EXERCISE REQUIREMENTS:
Report every line of the records that contains the word "obtain".

········

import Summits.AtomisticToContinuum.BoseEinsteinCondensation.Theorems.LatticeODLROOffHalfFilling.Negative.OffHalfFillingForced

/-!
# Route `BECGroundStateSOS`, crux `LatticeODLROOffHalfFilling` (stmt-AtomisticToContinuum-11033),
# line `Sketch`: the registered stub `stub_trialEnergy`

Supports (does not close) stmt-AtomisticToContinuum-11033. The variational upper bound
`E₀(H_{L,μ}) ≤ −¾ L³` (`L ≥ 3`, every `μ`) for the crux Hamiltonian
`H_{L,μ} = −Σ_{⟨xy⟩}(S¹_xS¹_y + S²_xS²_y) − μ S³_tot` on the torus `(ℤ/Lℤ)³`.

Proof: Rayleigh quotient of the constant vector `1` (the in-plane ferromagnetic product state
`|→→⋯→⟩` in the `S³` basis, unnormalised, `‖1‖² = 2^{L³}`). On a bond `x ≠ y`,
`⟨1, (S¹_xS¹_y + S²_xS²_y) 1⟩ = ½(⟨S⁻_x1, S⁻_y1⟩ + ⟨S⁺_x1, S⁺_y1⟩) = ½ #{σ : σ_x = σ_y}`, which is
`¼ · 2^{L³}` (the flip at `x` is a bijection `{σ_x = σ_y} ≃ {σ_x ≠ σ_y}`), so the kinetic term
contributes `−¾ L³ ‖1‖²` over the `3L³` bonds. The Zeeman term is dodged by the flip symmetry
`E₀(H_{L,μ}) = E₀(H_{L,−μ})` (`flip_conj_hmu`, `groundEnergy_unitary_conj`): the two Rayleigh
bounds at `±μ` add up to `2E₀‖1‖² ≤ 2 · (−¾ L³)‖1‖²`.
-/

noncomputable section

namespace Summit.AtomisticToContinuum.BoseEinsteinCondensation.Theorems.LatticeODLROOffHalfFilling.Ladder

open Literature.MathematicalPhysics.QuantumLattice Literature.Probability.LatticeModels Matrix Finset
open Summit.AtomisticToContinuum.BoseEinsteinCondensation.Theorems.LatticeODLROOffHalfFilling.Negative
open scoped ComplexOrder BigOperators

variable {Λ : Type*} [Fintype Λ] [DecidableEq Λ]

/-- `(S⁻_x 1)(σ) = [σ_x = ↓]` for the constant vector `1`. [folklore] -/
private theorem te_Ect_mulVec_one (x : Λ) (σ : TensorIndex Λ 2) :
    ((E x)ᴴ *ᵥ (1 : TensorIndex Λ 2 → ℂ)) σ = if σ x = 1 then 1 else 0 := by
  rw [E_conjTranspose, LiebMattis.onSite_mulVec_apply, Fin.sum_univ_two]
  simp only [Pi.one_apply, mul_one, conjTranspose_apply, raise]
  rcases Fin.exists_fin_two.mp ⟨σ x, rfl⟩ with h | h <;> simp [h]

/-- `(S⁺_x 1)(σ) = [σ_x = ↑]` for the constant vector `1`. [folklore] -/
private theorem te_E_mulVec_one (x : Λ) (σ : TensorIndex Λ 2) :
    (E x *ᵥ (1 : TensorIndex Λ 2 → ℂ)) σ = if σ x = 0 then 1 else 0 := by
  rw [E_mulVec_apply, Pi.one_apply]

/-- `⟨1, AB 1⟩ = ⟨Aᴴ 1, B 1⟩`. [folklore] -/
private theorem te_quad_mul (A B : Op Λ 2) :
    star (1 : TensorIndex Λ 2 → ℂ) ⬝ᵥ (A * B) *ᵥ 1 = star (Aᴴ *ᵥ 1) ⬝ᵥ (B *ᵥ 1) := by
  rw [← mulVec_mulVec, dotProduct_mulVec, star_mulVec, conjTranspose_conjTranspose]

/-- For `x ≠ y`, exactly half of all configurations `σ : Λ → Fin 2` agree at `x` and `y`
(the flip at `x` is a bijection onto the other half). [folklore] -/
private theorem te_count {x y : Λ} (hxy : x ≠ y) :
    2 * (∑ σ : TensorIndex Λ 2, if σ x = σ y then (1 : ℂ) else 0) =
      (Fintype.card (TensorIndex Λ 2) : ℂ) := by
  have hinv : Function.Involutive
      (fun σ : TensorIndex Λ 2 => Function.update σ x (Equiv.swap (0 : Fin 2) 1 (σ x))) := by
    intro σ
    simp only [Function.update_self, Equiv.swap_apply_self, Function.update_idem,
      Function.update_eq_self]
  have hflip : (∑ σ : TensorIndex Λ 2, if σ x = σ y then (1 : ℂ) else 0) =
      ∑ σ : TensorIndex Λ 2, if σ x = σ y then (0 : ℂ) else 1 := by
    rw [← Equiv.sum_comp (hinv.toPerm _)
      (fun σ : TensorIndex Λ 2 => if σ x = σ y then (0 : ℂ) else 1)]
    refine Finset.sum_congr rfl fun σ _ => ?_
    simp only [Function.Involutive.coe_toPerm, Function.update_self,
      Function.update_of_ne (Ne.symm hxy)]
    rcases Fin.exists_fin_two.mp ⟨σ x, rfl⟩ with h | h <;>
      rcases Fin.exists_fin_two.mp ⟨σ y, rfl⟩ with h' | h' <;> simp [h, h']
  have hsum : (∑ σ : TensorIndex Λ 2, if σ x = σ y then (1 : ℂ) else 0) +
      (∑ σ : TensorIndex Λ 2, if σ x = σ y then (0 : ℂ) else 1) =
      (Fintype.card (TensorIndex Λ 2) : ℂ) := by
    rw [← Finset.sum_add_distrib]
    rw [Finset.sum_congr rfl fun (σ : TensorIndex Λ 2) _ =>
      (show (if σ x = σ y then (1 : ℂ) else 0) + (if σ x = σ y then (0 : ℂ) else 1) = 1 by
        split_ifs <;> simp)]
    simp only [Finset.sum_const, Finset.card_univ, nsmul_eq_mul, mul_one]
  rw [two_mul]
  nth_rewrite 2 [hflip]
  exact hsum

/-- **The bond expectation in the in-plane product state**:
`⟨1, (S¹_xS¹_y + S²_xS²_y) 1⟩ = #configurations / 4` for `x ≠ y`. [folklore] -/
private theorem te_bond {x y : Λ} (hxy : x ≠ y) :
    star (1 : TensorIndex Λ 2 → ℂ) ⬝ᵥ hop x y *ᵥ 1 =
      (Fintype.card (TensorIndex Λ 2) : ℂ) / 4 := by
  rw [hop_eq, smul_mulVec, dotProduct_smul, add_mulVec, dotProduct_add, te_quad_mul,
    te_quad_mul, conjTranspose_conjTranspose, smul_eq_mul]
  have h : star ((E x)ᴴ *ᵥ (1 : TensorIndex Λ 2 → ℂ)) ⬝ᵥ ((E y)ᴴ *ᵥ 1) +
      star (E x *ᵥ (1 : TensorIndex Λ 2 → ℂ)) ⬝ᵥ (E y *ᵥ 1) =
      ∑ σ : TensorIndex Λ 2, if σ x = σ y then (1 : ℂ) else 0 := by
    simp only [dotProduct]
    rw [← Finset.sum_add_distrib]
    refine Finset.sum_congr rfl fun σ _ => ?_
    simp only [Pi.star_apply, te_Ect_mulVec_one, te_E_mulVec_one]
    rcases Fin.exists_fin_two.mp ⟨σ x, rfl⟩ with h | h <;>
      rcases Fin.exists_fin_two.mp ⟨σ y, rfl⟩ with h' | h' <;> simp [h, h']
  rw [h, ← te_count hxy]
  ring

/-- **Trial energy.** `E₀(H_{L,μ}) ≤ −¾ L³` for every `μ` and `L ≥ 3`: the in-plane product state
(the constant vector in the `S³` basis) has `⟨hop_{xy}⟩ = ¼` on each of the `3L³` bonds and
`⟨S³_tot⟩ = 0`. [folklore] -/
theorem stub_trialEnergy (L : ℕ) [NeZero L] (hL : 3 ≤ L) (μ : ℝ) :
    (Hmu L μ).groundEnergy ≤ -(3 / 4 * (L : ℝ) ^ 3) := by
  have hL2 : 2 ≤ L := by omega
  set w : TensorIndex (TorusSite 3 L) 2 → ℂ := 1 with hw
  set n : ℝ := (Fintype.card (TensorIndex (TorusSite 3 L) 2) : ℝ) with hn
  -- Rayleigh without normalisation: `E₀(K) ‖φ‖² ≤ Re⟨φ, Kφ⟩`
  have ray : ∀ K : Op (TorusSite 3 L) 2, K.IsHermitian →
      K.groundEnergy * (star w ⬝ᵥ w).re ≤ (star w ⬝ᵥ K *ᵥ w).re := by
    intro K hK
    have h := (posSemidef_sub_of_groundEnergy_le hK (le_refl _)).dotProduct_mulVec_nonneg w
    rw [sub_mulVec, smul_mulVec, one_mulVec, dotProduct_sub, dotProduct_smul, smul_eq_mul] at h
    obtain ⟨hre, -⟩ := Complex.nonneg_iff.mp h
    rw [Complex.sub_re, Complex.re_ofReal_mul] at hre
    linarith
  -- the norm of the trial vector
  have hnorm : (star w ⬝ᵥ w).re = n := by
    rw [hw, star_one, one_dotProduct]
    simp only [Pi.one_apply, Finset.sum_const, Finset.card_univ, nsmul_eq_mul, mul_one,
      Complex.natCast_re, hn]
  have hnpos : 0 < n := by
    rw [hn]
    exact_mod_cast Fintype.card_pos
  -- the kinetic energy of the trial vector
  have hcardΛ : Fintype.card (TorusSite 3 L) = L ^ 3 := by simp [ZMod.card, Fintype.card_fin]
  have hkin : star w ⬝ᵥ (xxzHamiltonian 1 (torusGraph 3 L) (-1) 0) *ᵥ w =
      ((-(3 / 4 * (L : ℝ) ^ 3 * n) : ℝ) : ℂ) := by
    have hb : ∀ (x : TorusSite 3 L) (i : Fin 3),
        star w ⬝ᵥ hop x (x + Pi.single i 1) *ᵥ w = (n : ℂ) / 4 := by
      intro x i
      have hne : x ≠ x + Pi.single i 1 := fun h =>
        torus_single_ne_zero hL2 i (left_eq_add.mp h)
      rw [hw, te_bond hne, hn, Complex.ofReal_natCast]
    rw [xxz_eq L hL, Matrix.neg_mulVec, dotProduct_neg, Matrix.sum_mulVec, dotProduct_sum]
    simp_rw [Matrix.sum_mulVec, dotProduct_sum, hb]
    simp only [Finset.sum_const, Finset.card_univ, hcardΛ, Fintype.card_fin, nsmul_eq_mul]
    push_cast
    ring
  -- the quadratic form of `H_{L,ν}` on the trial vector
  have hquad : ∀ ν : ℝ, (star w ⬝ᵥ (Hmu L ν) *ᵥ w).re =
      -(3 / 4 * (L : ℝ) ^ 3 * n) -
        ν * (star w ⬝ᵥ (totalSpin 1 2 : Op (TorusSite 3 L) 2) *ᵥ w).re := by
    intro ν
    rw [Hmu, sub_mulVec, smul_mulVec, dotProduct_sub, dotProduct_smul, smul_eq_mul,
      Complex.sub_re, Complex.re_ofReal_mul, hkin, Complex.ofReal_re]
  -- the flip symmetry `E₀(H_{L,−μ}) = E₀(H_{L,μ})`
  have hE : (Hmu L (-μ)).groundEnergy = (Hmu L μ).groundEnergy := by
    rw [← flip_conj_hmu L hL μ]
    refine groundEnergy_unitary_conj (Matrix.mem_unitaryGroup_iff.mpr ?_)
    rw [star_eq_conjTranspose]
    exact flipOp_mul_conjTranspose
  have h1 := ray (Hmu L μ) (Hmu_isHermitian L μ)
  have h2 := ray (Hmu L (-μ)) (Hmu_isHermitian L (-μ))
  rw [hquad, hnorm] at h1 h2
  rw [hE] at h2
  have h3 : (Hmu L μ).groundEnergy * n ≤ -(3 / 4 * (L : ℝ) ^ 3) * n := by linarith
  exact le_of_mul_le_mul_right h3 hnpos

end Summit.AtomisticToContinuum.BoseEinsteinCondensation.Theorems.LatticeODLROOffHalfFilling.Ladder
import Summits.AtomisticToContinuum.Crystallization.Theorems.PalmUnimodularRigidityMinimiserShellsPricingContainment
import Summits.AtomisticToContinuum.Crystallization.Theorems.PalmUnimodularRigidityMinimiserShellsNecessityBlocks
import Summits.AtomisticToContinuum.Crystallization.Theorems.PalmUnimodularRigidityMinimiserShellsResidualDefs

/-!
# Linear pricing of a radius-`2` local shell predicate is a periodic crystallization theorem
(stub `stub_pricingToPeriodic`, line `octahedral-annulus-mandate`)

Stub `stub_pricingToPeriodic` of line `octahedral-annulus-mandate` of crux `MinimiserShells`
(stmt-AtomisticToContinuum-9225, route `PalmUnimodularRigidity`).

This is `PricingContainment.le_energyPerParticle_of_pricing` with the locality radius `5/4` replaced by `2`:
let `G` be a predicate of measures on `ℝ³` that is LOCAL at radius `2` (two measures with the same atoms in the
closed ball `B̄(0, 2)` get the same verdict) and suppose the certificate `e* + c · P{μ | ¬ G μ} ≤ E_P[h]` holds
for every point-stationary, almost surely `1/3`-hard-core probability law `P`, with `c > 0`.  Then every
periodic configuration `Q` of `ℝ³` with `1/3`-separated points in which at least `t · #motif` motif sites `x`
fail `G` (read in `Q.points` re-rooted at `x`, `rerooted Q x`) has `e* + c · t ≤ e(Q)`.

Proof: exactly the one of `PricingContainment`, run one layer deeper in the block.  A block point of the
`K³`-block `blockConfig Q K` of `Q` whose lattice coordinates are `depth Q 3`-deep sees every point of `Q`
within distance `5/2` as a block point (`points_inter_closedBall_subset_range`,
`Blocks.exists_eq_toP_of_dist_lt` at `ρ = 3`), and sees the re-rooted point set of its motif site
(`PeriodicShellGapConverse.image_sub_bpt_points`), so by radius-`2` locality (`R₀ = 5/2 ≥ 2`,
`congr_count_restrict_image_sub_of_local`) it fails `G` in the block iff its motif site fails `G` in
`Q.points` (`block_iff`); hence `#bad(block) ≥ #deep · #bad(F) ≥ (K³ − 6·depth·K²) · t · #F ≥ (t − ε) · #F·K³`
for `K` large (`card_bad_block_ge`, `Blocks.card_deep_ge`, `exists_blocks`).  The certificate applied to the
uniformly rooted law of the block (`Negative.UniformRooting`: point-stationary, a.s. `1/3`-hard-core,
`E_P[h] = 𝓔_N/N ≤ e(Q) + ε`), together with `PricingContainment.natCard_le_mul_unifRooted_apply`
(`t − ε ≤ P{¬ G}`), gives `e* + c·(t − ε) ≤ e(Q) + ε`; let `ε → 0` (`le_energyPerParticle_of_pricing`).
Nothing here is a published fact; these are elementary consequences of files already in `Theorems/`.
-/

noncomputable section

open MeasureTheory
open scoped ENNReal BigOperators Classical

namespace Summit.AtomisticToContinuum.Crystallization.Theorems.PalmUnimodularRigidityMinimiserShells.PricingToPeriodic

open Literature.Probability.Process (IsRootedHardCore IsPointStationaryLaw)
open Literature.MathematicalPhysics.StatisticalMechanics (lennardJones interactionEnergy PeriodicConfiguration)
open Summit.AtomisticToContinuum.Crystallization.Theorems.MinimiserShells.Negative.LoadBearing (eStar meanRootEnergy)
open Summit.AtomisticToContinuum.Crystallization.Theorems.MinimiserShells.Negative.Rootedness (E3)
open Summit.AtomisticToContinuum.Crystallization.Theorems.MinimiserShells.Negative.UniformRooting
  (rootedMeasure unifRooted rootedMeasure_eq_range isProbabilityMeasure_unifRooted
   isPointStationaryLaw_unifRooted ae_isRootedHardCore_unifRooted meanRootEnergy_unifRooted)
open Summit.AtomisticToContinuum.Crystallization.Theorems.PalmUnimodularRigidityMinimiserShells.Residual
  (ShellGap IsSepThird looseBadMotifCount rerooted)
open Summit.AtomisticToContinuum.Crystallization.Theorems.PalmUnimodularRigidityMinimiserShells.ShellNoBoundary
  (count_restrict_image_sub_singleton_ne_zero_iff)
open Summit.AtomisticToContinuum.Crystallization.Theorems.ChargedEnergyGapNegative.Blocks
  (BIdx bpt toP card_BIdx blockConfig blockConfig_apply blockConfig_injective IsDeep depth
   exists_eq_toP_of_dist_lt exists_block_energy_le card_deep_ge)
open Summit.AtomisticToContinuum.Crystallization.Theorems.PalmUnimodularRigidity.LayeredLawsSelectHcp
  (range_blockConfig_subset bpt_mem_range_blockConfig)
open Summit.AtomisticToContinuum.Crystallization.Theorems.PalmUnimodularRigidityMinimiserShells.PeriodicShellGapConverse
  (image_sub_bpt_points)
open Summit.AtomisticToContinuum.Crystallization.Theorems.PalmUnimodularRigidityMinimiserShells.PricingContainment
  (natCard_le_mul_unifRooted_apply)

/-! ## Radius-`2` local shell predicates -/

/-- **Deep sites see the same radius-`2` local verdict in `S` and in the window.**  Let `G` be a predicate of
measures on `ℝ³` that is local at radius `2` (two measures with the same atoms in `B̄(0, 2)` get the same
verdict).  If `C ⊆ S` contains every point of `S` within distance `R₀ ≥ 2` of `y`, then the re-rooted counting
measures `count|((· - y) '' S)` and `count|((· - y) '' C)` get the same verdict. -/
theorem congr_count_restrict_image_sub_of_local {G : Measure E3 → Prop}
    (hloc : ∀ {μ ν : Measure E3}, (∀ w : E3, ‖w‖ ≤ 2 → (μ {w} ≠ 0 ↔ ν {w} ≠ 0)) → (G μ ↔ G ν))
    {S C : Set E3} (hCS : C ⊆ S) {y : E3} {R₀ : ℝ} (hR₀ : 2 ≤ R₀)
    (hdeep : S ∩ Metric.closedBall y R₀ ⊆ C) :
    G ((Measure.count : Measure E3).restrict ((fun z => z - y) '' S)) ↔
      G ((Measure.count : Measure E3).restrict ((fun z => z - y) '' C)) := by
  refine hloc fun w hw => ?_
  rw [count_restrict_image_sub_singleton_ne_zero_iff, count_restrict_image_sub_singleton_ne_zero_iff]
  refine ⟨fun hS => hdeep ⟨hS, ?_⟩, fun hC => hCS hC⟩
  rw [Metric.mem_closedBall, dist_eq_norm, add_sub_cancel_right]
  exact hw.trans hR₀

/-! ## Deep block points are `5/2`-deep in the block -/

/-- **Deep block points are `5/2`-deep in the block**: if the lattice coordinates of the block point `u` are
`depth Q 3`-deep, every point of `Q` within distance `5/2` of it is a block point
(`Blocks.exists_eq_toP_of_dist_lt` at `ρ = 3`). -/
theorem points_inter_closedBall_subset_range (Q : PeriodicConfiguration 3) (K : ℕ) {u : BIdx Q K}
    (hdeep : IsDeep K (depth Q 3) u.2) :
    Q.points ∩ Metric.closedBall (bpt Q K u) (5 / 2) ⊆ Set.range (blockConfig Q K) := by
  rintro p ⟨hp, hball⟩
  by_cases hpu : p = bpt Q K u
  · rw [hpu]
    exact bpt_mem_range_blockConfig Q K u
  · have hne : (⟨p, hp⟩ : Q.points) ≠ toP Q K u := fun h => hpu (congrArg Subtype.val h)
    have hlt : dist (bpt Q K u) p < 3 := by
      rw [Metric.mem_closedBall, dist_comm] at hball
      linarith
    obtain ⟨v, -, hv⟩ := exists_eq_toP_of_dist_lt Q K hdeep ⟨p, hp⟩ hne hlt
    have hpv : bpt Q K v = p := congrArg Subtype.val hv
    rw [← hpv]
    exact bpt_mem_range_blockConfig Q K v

········

TASK RESPONSE:
    obtain ⟨hre, -⟩ := Complex.nonneg_iff.mp h
    obtain ⟨v, -, hv⟩ := exists_eq_toP_of_dist_lt Q K hdeep ⟨p, hp⟩ hne hlt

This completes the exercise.